WHAT YOU HAVE TO DO
Your answer should be every line from the records that contains "colH".

EXERCISE MATERIAL
/-- [folklore] **THE ω-CHARGE OF A CHAIN-RULE VERTEX, VALUE FORM + SLOT SUMMABILITY** (INTENT 1's `hasSum_prod_vertexOfK` with a bounded weight). -/
theorem hasSum_weighted_vertexOfK {K' : MKer (d + 1) (Fib d)} {C' m : ℝ} {c₀ : Site (d + 1)} (μ : Fin (d + 1)) (y : Site (d + 1))
    (hw : ∀ (κ : Fin (d + 1)) (t : Site (d + 1)), |colH K' N μ y κ t| ≤ C' * Real.exp (-m * l1 (t - c₀))) (hm : 0 < m)
    {S : Fin (d + 1) → Site (d + 1) → MKer (d + 1) (Fib d)} {Cs δ : ℝ} (hS : LocStencil S Cs δ) (hδ : 0 < δ) (a b : Fib d)
    {ω : Site (d + 1) × Site (d + 1) → ℝ} {B : ℝ} (hω : ∀ xz, |ω xz| ≤ B) :
    HasSum (fun xz : Site (d + 1) × Site (d + 1) => ω xz * vertexOfK K' N S μ y xz.1 xz.2 a b)
        (∑ κ : Fin (d + 1), ∑' t : Site (d + 1), colH K' N μ y κ t * ∑' xz : Site (d + 1) × Site (d + 1), ω xz * S κ t xz.1 xz.2 a b) ∧
      ∀ κ : Fin (d + 1), Summable fun t : Site (d + 1) => colH K' N μ y κ t * ∑' xz : Site (d + 1) × Site (d + 1), ω xz * S κ t xz.1 xz.2 a b := by
  have h1 : ∀ t : Site (d + 1), ((1 : ℕ) : ℤ) • t = t := fun t => by simp
  have key : ∀ κ : Fin (d + 1),
      HasSum (fun xz : Site (d + 1) × Site (d + 1) => ω xz * ∑' t : Site (d + 1), colH K' N μ y κ t * S κ t xz.1 xz.2 a b)
          (∑' t : Site (d + 1), colH K' N μ y κ t * ∑' xz : Site (d + 1) × Site (d + 1), ω xz * S κ t xz.1 xz.2 a b) ∧
        Summable fun t : Site (d + 1) => colH K' N μ y κ t * ∑' xz : Site (d + 1) × Site (d + 1), ω xz * S κ t xz.1 xz.2 a b := by
    intro κ
    have hw' : ∀ t : Site (d + 1), |colH K' N μ y κ t| ≤ C' * Real.exp (-m * l1 (((1 : ℕ) : ℤ) • t - c₀)) := fun t => by
      rw [h1]; exact hw κ t
    have hQ : ∀ t : Site (d + 1), BiLoc (S κ t) (((1 : ℕ) : ℤ) • t) (((1 : ℕ) : ℤ) • t) Cs δ := fun t => by rw [h1]; exact hS κ t
    exact hasSum_prod_wsum_weighted (N := 1) le_rfl hw' hm hQ hδ a b hω
  refine ⟨?_, fun κ => (key κ).2⟩
  have h := hasSum_sum (s := (Finset.univ : Finset (Fin (d + 1)))) fun κ _ => (key κ).1
  refine h.congr_fun fun xz => ?_
  simp only [vertexOfK, wsum, Finset.mul_sum]

/-- [folklore] **THE ω-CHARGE OF A MULTIPLIER VERTEX, VALUE FORM + SLOT SUMMABILITY**. -/
theorem hasSum_weighted_vertexOfM [NeZero N] {K' : MKer (d + 1) (Fib d)} {C' m : ℝ} {c₀ : Site (d + 1)} (μ : Fin (d + 1)) (y : Site (d + 1))
    (hw : ∀ (ρ : Fin (d + 1)) (w : Site (d + 1)), |colM K' N μ y ρ w| ≤ C' * Real.exp (-m * l1 ((N : ℤ) • w - c₀))) (hm : 0 < m)
    {M : Fin (d + 1) → Site (d + 1) → MKer (d + 1) (Fib d)} {CM δ : ℝ} (hM : VertexFamily M N CM δ) (hδ : 0 < δ) (a b : Fib d)
    {ω : Site (d + 1) × Site (d + 1) → ℝ} {B : ℝ} (hω : ∀ xz, |ω xz| ≤ B) :
    HasSum (fun xz : Site (d + 1) × Site (d + 1) => ω xz * vertexOfM K' N M μ y xz.1 xz.2 a b)
        (∑ ρ : Fin (d + 1), ∑' w : Site (d + 1), colM K' N μ y ρ w * ∑' xz : Site (d + 1) × Site (d + 1), ω xz * M ρ w xz.1 xz.2 a b) ∧
      ∀ ρ : Fin (d + 1), Summable fun w : Site (d + 1) => colM K' N μ y ρ w * ∑' xz : Site (d + 1) × Site (d + 1), ω xz * M ρ w xz.1 xz.2 a b := by
  have hN : 1 ≤ N := Nat.one_le_iff_ne_zero.2 (NeZero.ne N)
  have key : ∀ ρ : Fin (d + 1),
      HasSum (fun xz : Site (d + 1) × Site (d + 1) => ω xz * ∑' w : Site (d + 1), colM K' N μ y ρ w * M ρ w xz.1 xz.2 a b)
          (∑' w : Site (d + 1), colM K' N μ y ρ w * ∑' xz : Site (d + 1) × Site (d + 1), ω xz * M ρ w xz.1 xz.2 a b) ∧
        Summable fun w : Site (d + 1) => colM K' N μ y ρ w * ∑' xz : Site (d + 1) × Site (d + 1), ω xz * M ρ w xz.1 xz.2 a b :=
    fun ρ => hasSum_prod_wsum_weighted hN (hw ρ) hm (hM ρ) hδ a b hω
  refine ⟨?_, fun ρ => (key ρ).2⟩
  have h := hasSum_sum (s := (Finset.univ : Finset (Fin (d + 1)))) fun ρ _ => (key ρ).1
  refine h.congr_fun fun xz => ?_
  simp only [vertexOfM, cwsum_apply, Finset.mul_sum]

/-- [folklore] **THE ω-CHARGE OF an2's `dM`, VALUE FORM**. -/
theorem hasSum_weighted_dM [NeZero N] {K' : MKer (d + 1) (Fib d)} {C' m : ℝ} {c₀ c₁ : Site (d + 1)} (μ : Fin (d + 1)) (y : Site (d + 1))
    (hw : ∀ (κ : Fin (d + 1)) (t : Site (d + 1)), |colH K' N μ y κ t| ≤ C' * Real.exp (-m * l1 (t - c₀)))
    (hw' : ∀ (ρ : Fin (d + 1)) (w : Site (d + 1)), |colM K' N μ y ρ w| ≤ C' * Real.exp (-m * l1 ((N : ℤ) • w - c₁))) (hm : 0 < m)
    {S : Fin (d + 1) → Site (d + 1) → MKer (d + 1) (Fib d)} {Cs δ : ℝ} (hS : LocStencil S Cs δ) (hδ : 0 < δ)
    {M : Fin (d + 1) → Site (d + 1) → MKer (d + 1) (Fib d)} {CM δM : ℝ} (hM : VertexFamily M N CM δM) (hδM : 0 < δM) (a b : Fib d)
    {ω : Site (d + 1) × Site (d + 1) → ℝ} {B : ℝ} (hω : ∀ xz, |ω xz| ≤ B) :
    HasSum (fun xz : Site (d + 1) × Site (d + 1) => ω xz * dM K' N S M μ y xz.1 xz.2 a b)
      ((∑ κ : Fin (d + 1), ∑' t : Site (d + 1), colH K' N μ y κ t * ∑' xz : Site (d + 1) × Site (d + 1), ω xz * S κ t xz.1 xz.2 a b)
        + ∑ ρ : Fin (d + 1), ∑' w : Site (d + 1), colM K' N μ y ρ w * ∑' xz : Site (d + 1) × Site (d + 1), ω xz * M ρ w xz.1 xz.2 a b) := by
  have h := (hasSum_weighted_vertexOfK μ y hw hm hS hδ a b hω).1.add (hasSum_weighted_vertexOfM μ y hw' hm hM hδM a b hω).1
  exact h.congr_fun fun xz => by rw [dM_apply, mul_add]

end Reads

/-! ## §3 The ω-charge of (α) at the comb is `V_Z` with the tables' ω-charges -/

section Comb

variable {Lc : ℕ} [NeZero Lc]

WRITTEN ANSWER
    (hw : ∀ (κ : Fin (d + 1)) (t : Site (d + 1)), |colH K' N μ y κ t| ≤ C' * Real.exp (-m * l1 (t - c₀))) (hm : 0 < m)
        (∑ κ : Fin (d + 1), ∑' t : Site (d + 1), colH K' N μ y κ t * ∑' xz : Site (d + 1) × Site (d + 1), ω xz * S κ t xz.1 xz.2 a b) ∧
      ∀ κ : Fin (d + 1), Summable fun t : Site (d + 1) => colH K' N μ y κ t * ∑' xz : Site (d + 1) × Site (d + 1), ω xz * S κ t xz.1 xz.2 a b := by
      HasSum (fun xz : Site (d + 1) × Site (d + 1) => ω xz * ∑' t : Site (d + 1), colH K' N μ y κ t * S κ t xz.1 xz.2 a b)
          (∑' t : Site (d + 1), colH K' N μ y κ t * ∑' xz : Site (d + 1) × Site (d + 1), ω xz * S κ t xz.1 xz.2 a b) ∧
        Summable fun t : Site (d + 1) => colH K' N μ y κ t * ∑' xz : Site (d + 1) × Site (d + 1), ω xz * S κ t xz.1 xz.2 a b := by
    have hw' : ∀ t : Site (d + 1), |colH K' N μ y κ t| ≤ C' * Real.exp (-m * l1 (((1 : ℕ) : ℤ) • t - c₀)) := fun t => by
    (hw : ∀ (κ : Fin (d + 1)) (t : Site (d + 1)), |colH K' N μ y κ t| ≤ C' * Real.exp (-m * l1 (t - c₀)))
      ((∑ κ : Fin (d + 1), ∑' t : Site (d + 1), colH K' N μ y κ t * ∑' xz : Site (d + 1) × Site (d + 1), ω xz * S κ t xz.1 xz.2 a b)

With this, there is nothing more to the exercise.